JPH04158177A - Method for feeding water to ice making machine - Google Patents

Abstract

PURPOSE:To perform an accurate water feeding control and further perform an efficient ice making operation by a method wherein a temperature of a cooling device detected by a cooling device sensor is compared with a plurality of predetermined set value data corresponding to a condensing temperature detected by a condensing temperature sensor and then a high or a low water temperature of the supplied water is judged. CONSTITUTION:After starting an ice making operation, a cooling device sensor 30 detects a higher increased temperature of the cooling device and stores its temperature. Upon completion of the ice making operation, a condensing temperature at that time is detected by a condensing temperature sensor, a corresponding judging temperature is selected from a plurality of water temperature judging temperatures which are set in advance in correspondence with the condensing temperature and then stored. After this operation, a water supplying valve 12 is opened and a water pan 5 starts to incline substantially in concurrent with a starting of water dispersion. After completion of an inclination of the water pan 5, judgement data are called up and it is controlled whether or not the water dispersion is carried out on the basis of the judgement data. Temperatures are compared to each other and in the event that a maximum reached temperature of the cooling device > a water temperature judgement temperature is attained, it is judged that the water supplying temperature is high and the water supplying valve 12 is opened. However, in the event that the maximum reached temperature of cooling device <= the judgement water temperature is attained, it is judged that the water supplying temperature is low, the water dispersion is continued and then the water dispersion is continued until a returning operation of the water pan 5 is started.

Description

DETAILED DESCRIPTION OF THE INVENTION (a) Field of Industrial Application The present invention relates to a water supply method in a so-called inverted cell type ice maker.

(b) Conventional technology In addition to cooling an ice-making member having multiple ice-making compartments,
Ice making machines that make ice by circulating ice making water through this ice making member are widely used. In general, this type of ice maker has two stages: an ice-making process in which ice-making water freezes on an ice-making member, and an ice-making process in which the temperature of the ice-making member is raised using hot gas, etc. after ice-making, and the ice is separated from the ice-making member.
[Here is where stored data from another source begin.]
import Literature.MathematicalPhysics.QuantumFieldTheory.Balaban1983to89.Node00.BackgroundActionOfRecord
import Literature.MathematicalPhysics.QuantumFieldTheory.Balaban1983to89.B12Lemma4Models
import Literature.MathematicalPhysics.QuantumFieldTheory.Balaban1983to89.B10Eq68TorusRegularity

/-!
# `Node00.BackgroundCurrentShape` — the CURRENT `J_U = D*_U η⁻² π Im ∂U` of a configuration of record and the SECOND CLAUSE of
# [Balaban1987RG1] (1.2) p. 260 (`|J| < ε₀ on T`) as typed SHAPES: print's full space `U_k(ε₀)` at the record, in both printed currencies

statement-level skeleton of published theorems with citation tags; proofs where landed; nothing here is a claim about the Yang–Mills mass gap

HONEST FRAMING.  DATA + SHAPE Props for NODE 00 stage ₈a (typing hand under director LINE №18, cut by the definer `pub-ymgap-node00-def-B`:
[NODE00-DEF-B-G0-HAND-WORD] ∕ [-PTR] ∕ [-PTR-2], cell INBOX l.9616 ∕ l.9623 ∕ l.9627).  EVERYTHING BY NAME over tree objects: the current is the tree's
(1.8) current `B12Eq18Current.current` (`π` onto `𝔤ᶜ = 𝔰𝔩(N, ℂ)` = `B12Lemma4Models.slProj`) at the `GL(N, ℂ)`-reading `unitsField ∘ toUField`
(`B10Eq27TorusAxialLog`) of an `SU(N)` configuration; (1.2)'s current clause is a named PREDICATE; with ₈a's class `bgReg` it is print's full `U_k(ε₀)`
(= `Setup.RegularSpace` on `(U, J_U)`, definitionally); [Balaban1985Variational] (2)'s `𝔘_k({Ω_j}, ε₀)` at `Ω_j = T` is `B10Eq68TorusRegularity.InSpace`
BY NAME, its plaquette half IS `bgReg` (§4).  NOTHING of Bałaban's is asserted — NOT «`U_k(V)` satisfies `|J| < ε₀`» ([B11] Thm 1 (8)–(10)): the
DISPLAYED GAPS row G₈a-3 of ₈a, whose statement gets typed homes `UkCurrentSmall` ∕ `UkInSpaceB11` (§5, `Prop`s).  No definition of record touched
(append-only NEW module under ₈a's imports); counts unmoved (typed 28∕28 · discharged 1∕28); one finite `T⁴` programme at fixed `ε`; nothing here
concerns the continuum, `ℝ⁴`, OS axioms, a mass gap or the Clay problem.  Seat `pub-ymgap-dag-n01-b` (g2), 2026-08-25.

THE PRINT (page images `run/shared/lean/pub/pub-balaban/b2b-balaban-ref1/pages/1987-cmp109-rg-I-small-field/…-p012-x2.png` = [I] p. 260;
`…/1985-cmp102-variational-background/…-p002-x2.png`, `…-p003-x2.png` = [B11] pp. 278–279, read as images by this seat).
* [I] = [Balaban1987RG1] (1.2) p. 260, verbatim: *«|U(∂p) − 1| = |(∂U)(p) − 1| < ε₀η², η = L^{−k}, p ∈ T,  |J| < ε₀ on T, J = D*_U η^{−2} π Im ∂U,
  (1.2) with ε₀ sufficiently small. By Proposition 2 [12] this condition implies that |V(∂p′) − 1| < 2ε₀ for p′ ∈ T₁^{(k)}, and is implied by the
  condition on V, with 2ε₀ replaced by B₃⁻¹ε₀, see Theorem 1 [15].»*  ((1.8) p. 261: *«π denotes the projection … onto the algebra 𝔤ᶜ, and
  Im U = (1/2i)(U − U⁻¹)»*.)
* [B11] = [Balaban1985Variational] (2) p. 278, verbatim: *«|U(∂p) − 1| = |(∂U)(p) − 1| < ε₀L^{−2j} = ε₀η²(L^jη)^{−2} for p ∈ Ω_j, j = 0, 1, …, k,
  |(D*_U ∂U)(b)| < ε₀L^{−2j}(L^jη)^{−1} = ε₀η²(L^jη)^{−3} for b ∈ Ω_j, (2)»*; p. 278 l. 8–9: *«The space 𝔘_k({Ω_j}, ε₀) is gauge invariant»*;
  (4)–(6) p. 278 = the gauge transformations `u = 1` on `𝔅_k`, the action `A^η`, the space `𝔘_k({Ω_j}, ε₀) ∩ 𝔅_k(𝔅_k, V)` — at the record ₈a's
  `UkExists`∕`Uk` over `bgReg`.  Thm 1 p. 279 (DISPLAYED — GAPS G₈a-1∕-2∕-3), verbatim: *«for an arbitrary configuration V satisfying (7) with
  ε₁ ≤ a₁ there exists a minimal orbit in the space 𝔘_k({Ω_j}, B₃ε₁) ∩ 𝔅_k(𝔅_k, V). (8)»* — so (8) already puts the minimal orbit INSIDE
  `𝔘_k({Ω_j}, B₃ε₁)`; (9)–(10) p. 279 are the gauged regularity displays `|A|, |∇^η A|, ‖A‖_{1,β}, |∂^{η*}∂^η A|, |Δ^η A| < B·Mε₁(L^jη)^{−1,−2,−2−β,−3}`.
* [15] = [Balaban1985BackgroundPropagators] (3.11) p. 392 *«J = D*η⁻² Im ∂U»* = `B9Eq39Adjoint.J` (`π = id`); (1.8)∕(1.2) = its `π`-form.

THE TYPING (carriers OF RECORD `GaugeField (F.P K) 0 (SU N)`, `η = η_k = (F.P K).eta k = L^{−k}` as in ₈a's `bgReg`; nothing re-declared).  §1 `cfgGL U
:= unitsField (toUField U)`, `gtGL u`.  §2 `currentOfRecord F N K k U := B12Eq18Current.current (slProj N) ((F.P K).eta k) (cfgGL N U)`; NORM = print's
operator norm `|X|` ([Balaban1985Averaging] (19)) = scope `Matrix.Norms.L2Operator` = the norm of `dist1` behind `PlaqSmall`∕`bgReg`.  §3 `CurrentSmall`,
`InUkClass := bgReg ∧ CurrentSmall` (FULL `U_k(ε₀)`; unfold with `mem_bgReg_iff`), `inUkClass_iff_regularSpace` (`Iff.rfl` to `Setup.RegularSpace`).  §4 `InUkClassB11 :=
B10Eq68TorusRegularity.InSpace k (fun _ => univ) ε₀ η_k (toUField U)` ([B11] (2), all `j ≤ k`, no holes).  §5 `UkCurrentSmall`, `UkInSpaceB11` (G₈a-3).
WHAT IS PROVED (kernel; bookkeeping∕dictionary only).  `cfgGL_gaugeAct`; `trace_currentOfRecord` ([I] p. 262 «values in 𝔤ᶜ»); `currentOfRecord_gaugeAct`
(`J_{U^u}(b) = R(u(b₋)) J_U(b)`, [15] (3.30) ∕ [I] (1.10) — `B12Lemma4Models.current_gaugeU_su`); `norm_currentOfRecord_gaugeAct`; **[B11] p. 278 «The
space 𝔘_k({Ω_j}, ε₀) is gauge invariant» at the record, both currencies**: `inUkClass_gaugeAct_iff`, `inUkClassB11_gaugeAct_iff`; **ALIGNMENT**
`regAt_univ_toUField_iff_mem_bgReg` ([B11] (2)'s scale-`k` plaquette clause at `Ω_k = T` IS `bgReg F N K k ε₀`: the same real threshold `ε₀·(L^k)⁻² =
ε₀·η_k²`), `InUkClassB11.mem_bgReg`, `inUkClassB11_iff` (`ε₀ ≥ 0`: `InUkClassB11 ↔ bgReg ∧ RegDivAt k univ ε₀ η_k`; `j < k` by level-monotonicity).
HONEST SCOPE ∕ NOT HERE.  (i) The two CURRENT clauses are two printed objects ((2): `D^{η*}_U ∂U` = `covDivT`; (1.2): `J = D^{η*} η⁻² π Im ∂U`), one
space up to `O(1)` in `ε₀` in print ([I] p. 260 «2ε₀ … B₃⁻¹ε₀»); no comparison is claimed (`B9Eq39Adjoint.divP` vs `B10Eq68TorusRegularity.covDivT` are
typed independently).  (ii) No estimate: G₈a-3, [B11] Thm 1 (7)–(10), [I] (1.14)∕(1.16) stay displayed.  (iii) `D^{η*}J = 0`, `J* = J` not restated.
No `sorry`; no `Prop` placeholder beyond the SHAPES and the G₈a-3 names; no instance ∕ notation.
-/

noncomputable section

namespace Literature.MathematicalPhysics.QuantumFieldTheory.Balaban1983to89.Node00

open T4Continuum (T4Family)
open B9Eq39Adjoint (R)
open B12RegularSpaces111 (gaugeU)
open B12RegularSpaces111SpecialUnitary (suModel)
open B12Lemma4Models (slProj)
open B10Eq27TorusAxialLog (suIncl toUField unitsField)
open B10Eq68TorusRegularity (RegAt InSpace2 RegPlaqAt RegDivAt InSpace)
open scoped Matrix.Norms.L2Operator

variable (F : T4Family) (N : ℕ) {P : Params} {j : ℕ}

/-! ## §1. Configurations of record read `GL(N, ℂ)`-valued — BY NAME through the tree's `SU(N) ≤ U(N) → M_N(ℂ)ˣ` -/

/-- A configuration of record `U : PBond P j → SU(N)` read as the `GL(N, ℂ)`-valued bond configuration `𝐔` of `B12Eq18Current`: the tree's
`unitsField (toUField U)` (`B10Eq27TorusAxialLog`; [I] p. 252 «G … a Lie subgroup of a group of complex unitary matrices»). [cite: Balaban1987RG1, (1.10) p.262 (dictionary)] -/
@[reducible] def cfgGL (U : GaugeField P j (SU N)) : PBond P j → (Matrix (Fin N) (Fin N) ℂ)ˣ := unitsField (toUField U)

/-- The underlying matrix of `𝐔(b)` is the link variable `U(b)`. [cite: Balaban1987RG1, (1.10) p.262 (dictionary)] -/
@[simp] theorem coe_cfgGL (U : GaugeField P j (SU N)) (b : PBond P j) :
    ((cfgGL N U b : (Matrix (Fin N) (Fin N) ℂ)ˣ) : Matrix (Fin N) (Fin N) ℂ) = ((U b : SU N) : Matrix (Fin N) (Fin N) ℂ) := rfl

/-- Every `𝐔(b)` lies in `G = SU(N) ≤ Gᶜ = SL(N, ℂ)` of the tree's `SU(N)` model. [cite: Balaban1987RG1, p.252 (dictionary)] -/
theorem cfgGL_mem_Gc (U : GaugeField P j (SU N)) (b : PBond P j) : cfgGL N U b ∈ (suModel N).Gc :=
  B12RegularSpaces111SpecialUnitary.suModel_G_le_Gc (show cfgGL N U b ∈ (suModel N).G from (U b).2)

/-- A gauge transformation of record read `GL(N, ℂ)`-valued (cf. `B10Eq68TorusRegularity.unitsField_gaugeAct`). [cite: Balaban1987RG1, (1.10) p.262 (dictionary)] -/
def gtGL (u : GaugeTransf P j (SU N)) : Site P j → (Matrix (Fin N) (Fin N) ℂ)ˣ := fun x => Unitary.toUnits (suIncl (u x))

/-- Inverses are read pointwise. [cite: Balaban1987RG1, (1.10) p.262 (dictionary)] -/
theorem gtGL_inv (u : GaugeTransf P j (SU N)) (x : Site P j) : (gtGL N u x)⁻¹ = Unitary.toUnits (suIncl (u x)⁻¹) := by
  simp only [gtGL, map_inv]

/-! ## §2. The current `J_U = D^{η*}_U η⁻² π Im ∂U` of a configuration of record ([I] (1.2)∕(1.8); [B11] (28); [15] (3.11)) -/

/-- **THE CURRENT OF A CONFIGURATION OF RECORD** — [I] (1.2)∕(1.8): `J_U(b) = (D^{η*}_U η⁻² π Im ∂U)(b)` on the finest torus of the `K`-th
approximation, `η = η_k = L^{−k}` (as in ₈a's `bgReg`), `π` = the traceless part `slProj N` (onto `𝔤ᶜ = 𝔰𝔩(N, ℂ)`), `Im U = (2i)⁻¹(U − U⁻¹)`,
`D^{η*}` of [15] (3.9): BY NAME `B12Eq18Current.current` at the `GL`-valued reading. [cite: Balaban1987RG1, (1.2) p.260] -/
def currentOfRecord (K k : ℕ) (U : GaugeField (F.P K) 0 (SU N)) : PBond (F.P K) 0 → Matrix (Fin N) (Fin N) ℂ :=
  B12Eq18Current.current (slProj N) ((F.P K).eta k) (cfgGL N U)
This operation is repeated as an ice-making operation process, and the water-making operation is restricted.

In addition, during the ice making operation of this type of ice maker, water is supplied to the ice maker twice from tap water, etc. during the water making operation process.
In other words, when ice making is completed and the water tray that closes the ice making member from the bottom is tilted, water separation is performed to wash away the thin ice that has adhered to the surface of the water tray so as not to interfere with deicing. Water is supplied during the ice-making process, and water is supplied during the ice-making process to supply ice-making water for the next process to the water tank.

By the way, in the former type of water supply for cleaning, the degree of removal of thin ice depends on the temperature of the water supply, so conventionally the temperature on the surface of the water supply pipe was detected with a thermostand, etc., and the watering time was determined based on the detected temperature. A method of adjusting the amount (Japanese Unexamined Patent Publication No. 63-73272) was adopted.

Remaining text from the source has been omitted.